Advancements in natural language processing, voice recognition technology, and speech synthesis allow voice-enabled devices to mimic human-to-human interactions fairly well. The levels of capabilities that devices and machines have to simulate human voices and generate natural(-like) language in a conversation vary across platforms, and since it is a relatively new technological innovation, users often do not have consistent expectations of their conversation with a conversational user interface (CUI). These inconsistent expectations are often exacerbated by the differences between verbal and written language when the CUI modality is voice; this is a subset of conversational UIs called voice user interfaces (VUIs; often described as “voice-enabled” when embedded into a device).
This can lead to unpredictable user behavior: when the user does not know to act, we cannot predict how the user will act. This article attempts to mitigate some of this uncertainty by outlining a few general guidelines for designers to keep in mind when working with VUIs.
Natural Language Input and Output
There are two components of any conversational user interface (CUI)—in any modality, including voice—that determine the user experience:
- User input: How well can the CUI interpret what the user is saying?
- CUI output: How accurately is the CUI responding to the user, and how human-like is that response?
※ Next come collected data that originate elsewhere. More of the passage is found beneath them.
import Summits.CriticalPhenomena.PercolationContinuityZ3.Theorems.Transplant.SkelPhiFaceDataNS
import Summits.CriticalPhenomena.PercolationContinuityZ3.Theorems.Transplant.SkelPhiFaceDataN
import Summits.CriticalPhenomena.PercolationContinuityZ3.Theorems.Transplant.SkelPhiFaceCellRead
import Literature.Probability.Percolation.OrientedHistorySiteRenormalizationRun
import Summits.CriticalPhenomena.PercolationContinuityZ3.Theorems.Transplant.PlanarCells2SDefs
import HarnessLib
/-!
# N2 (frames-only node `SamePDropOfSkeletonFrm₁`, OPEN) — WAVE 1, (F) face-data column over STAGGERED cells ((R-22) `PCells2S`, (R-28)(β) one landing per file): the twin of N1's `SkelPhiFaceCellRead`

builds on p205010 (kernel theorem, internal audit signed; external expert review pending) — nothing in this file uses p205010; NOTHING is claimed about the
open node `SamePDropOfSkeletonFrm₁` (`SamePDropOfSkeletonNeg₁` is CLOSED in the tree and untouched by this file).
Status sentence (coordinator 2026-08-20T04:30Z): "θ(p_c) = 0 on ℤ^d, all d ≥ 2 — kernel-verified (Lean 4/Mathlib, standard axioms); internal adversarial
audit SIGNED 2026-08-20 04:29Z; external expert review pending."
Lane `prim-bschramm`, seat `prim-hp-8` (gen 40); helper file (`--supports stmt-CriticalPhenomena-4575 --as helper`); design owner p3-g15 ((R-22) staggered
cells `PCells2S`, (R-27)/(R-29) far regions of record `FarNS/FarNS₂`, (R-28)(β), naming 2026-08-22T23:00:04Z: suffix `S`).
PORT RULES (HOME/prim-hp-8/code/gen40/orient/bin/port_s.py = stmt-g19's port_orient.py + the G token table): the cells are `P : PCells2S`, every box is
read about the STAGGERED centre `cenS` (`PlanarCells2SDefs/SFar/ContainS/SArm/SepS/SepInfS/LevelsS/EfarN2S`), the scheme record is `cellGeomSG₂S`/`cellGeomSG₂bS`
(`SkelPhiCellsWeakGS/…SmallMS`: narrow arm `BtwNS`, two-block far region `FarNS₂`), the history-site API is the ORIENTED one at `qNE` where it occurs
(`ochoice qNE`, `onwardO`, `Valid₂O`, `IsRun₂O`, …, (R-18)); EVERY declaration is re-declared with the suffix `S` (same namespace). Docstrings/citations are N1's.
N1 HEADER (kept for the reader):
* `PCells2.lev_faceLo`, **`Skelφ.cell_of_frame_box`**.
[cite: KozmaNitzan2024, §4 p. 30 (Step III: F^{j+1})] [cite: Timar2007, Lemma 2.2, p. 3]
-/
noncomputable section

open scoped Classical

namespace Summit.CriticalPhenomena.PercolationContinuityZ3.Theorems.Transplant

open Literature.Probability.Percolation Literature.Probability.LatticeModels KNCells
open Literature.Probability.Percolation.KozmaNitzan
open Literature.Probability.Percolation.KozmaNitzan.Cells (oth oth_ne sgOf sgOf_sign eq_oth_of_ne oth_oth)

/-- The lower corner of the face row has planar level `faceL`. [folklore] -/
theorem PCells2S.lev_faceLo (P : PCells2S) (x : Site 2) (du : MDir) (j : ℕ) : P.lev du x (P.faceLo x du j) = P.faceL du.1 j := by
  unfold PCells2S.lev PCells2S.faceLo
  rcases sgOf_sign du with h | h
  · simp only [sLo, if_true, h]; ring
  · simp only [sLo, if_true, h, show (-1 : ℤ) ≠ 1 by norm_num, if_false]; ring

namespace Skelφ

variable {V : Type} {φ : V → Site 2}

/-- **THE CONTACT'S CELL FROM THE FRAME BOX**: planar level within `E` of the face level, transverse cell offset at most `k_E`.
[cite: KozmaNitzan2024, §4 p. 30 (Step III)] -/
theorem cell_of_frame_boxS (pr : FinePrm) (w₀ : V) (hc₀ : 0 < pr.c₀) (hc₁ : 0 < pr.c₁) (hD : 0 < pr.D) (P : PCells2S) {x : Site 2} {du : MDir}
    {j : ℕ} {b : Fin 2} (hnz : pr.lvGen du.1 b ≠ 0) {pc : ℤ} {aw E : ℕ} {yF : V} (hyF : pr.ψ φ w₀ yF = P.faceCen x du j)
    (hpc : pc = relφ φ w₀ yF b) {kE : ℤ} (hroom : pr.Mabs * (aw + E) + pr.rdN du.1 b * (E + 1) * pr.D ≤ pr.rdK du.1 b * kE * pr.D) {c : V}
    (hbox : pr.frame φ w₀ du.1 b c ∈ Finset.Icc (loNS P x du j pc aw - ((E : ℕ) : Site 2)) (hiNS P x du j pc aw + ((E : ℕ) : Site 2))) :
    (P.faceL du.1 j : ℤ) - E ≤ P.lev du x (pr.ψ φ w₀ c) ∧ P.lev du x (pr.ψ φ w₀ c) ≤ P.faceL du.1 j + E ∧
      |pr.ψ φ w₀ c (oth du.1) - P.cenS x (oth du.1)| ≤ kE := by
  rw [Finset.mem_Icc] at hbox
  obtain ⟨hlo, hhi⟩ := hbox
  have hl1 := hlo du.1
  have hl2 := hhi du.1
  have hr1 := hlo (oth du.1)
  have hr2 := hhi (oth du.1)
  simp only [loNS, hiNS, Pi.sub_apply, Pi.add_apply, Pi.natCast_apply, if_true, if_neg (oth_ne du.1)] at hl1 hl2 hr1 hr2
  rw [← P.faceLo_fst_eq_faceHi_fst] at hl2
  rw [pr.frame_apply_lv] at hl1 hl2
  rw [pr.frame_apply_raw] at hr1 hr2
  -- the planar level
  have hlev : P.lev du x (pr.ψ φ w₀ c) = P.faceL du.1 j + sgOf du * (pr.ψ φ w₀ c du.1 - P.faceLo x du j du.1) := by
    rw [← P.lev_faceLo x du j]; unfold PCells2S.lev; ring
  have hσ := sgOf_sign du
  refine ⟨?_, ?_, ?_⟩
  · rw [hlev]; rcases hσ with h | h <;> rw [h] <;> linarith
  · rw [hlev]; rcases hσ with h | h <;> rw [h] <;> linarith
  · -- the transverse cell coordinate by inverse reading against `yF`
    have hyI : pr.ψ φ w₀ yF du.1 = P.faceLo x du j du.1 := by rw [hyF, P.faceCen_apply_fst]
    have hyO : pr.ψ φ w₀ yF (oth du.1) = P.cenS x (oth du.1) := by rw [hyF, P.faceCen_apply_oth]
    have ha : |relφ φ w₀ c b - relφ φ w₀ yF b| ≤ aw + E := by
      rw [← hpc]; exact abs_le.2 ⟨by linarith, by linarith⟩
    have hd : |pr.ψ φ w₀ c du.1 - pr.ψ φ w₀ yF du.1| ≤ E := by
      rw [hyI]; exact abs_le.2 ⟨by linarith, by linarith⟩
    have hk := pr.read_oth w₀ hc₀ hc₁ hD du.1 b hnz ha hd (k := kE) (by linarith)
    rwa [hyO] at hk

end Skelφ

end Summit.CriticalPhenomena.PercolationContinuityZ3.Theorems.Transplant

end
The natural language understanding (NLU) process allows the CUI to use regular, human language as its input, rather than a predetermined list of commands or utterances with an inviolable word order. In turn, a CUI responds with natural(-like) language using the natural language generation (NLG) process, enabling back-and-forth interactions that can mimic, as much as is programmatically possible, a conversation between two humans.
When a CUI is voice-enabled—which is to say, when the CUI is a VUI—whether or not the speech synthesis engine is able to successfully mimic the appropriate pauses, intonations, and inflections of human speech is another aspect of the NLG process that layers into an appropriately human-like output. For a VUI, the generated natural language output alone is not enough to create a “human-like” experience; a human-like voice needs to accompany the output in order for a VUI to achieve a human-to-human-like feel.
The actual domain that a CUI covers is not as important as whether or not the user understands the boundaries of those domains, and, relatedly, the functionalities a CUI can perform. The natural language understanding and generation processes of a CUI are by necessity domain-specific, but the subconscious inferences that a user makes are based on how these components behave and are, if not domain-agnostic, at least domain-neutral.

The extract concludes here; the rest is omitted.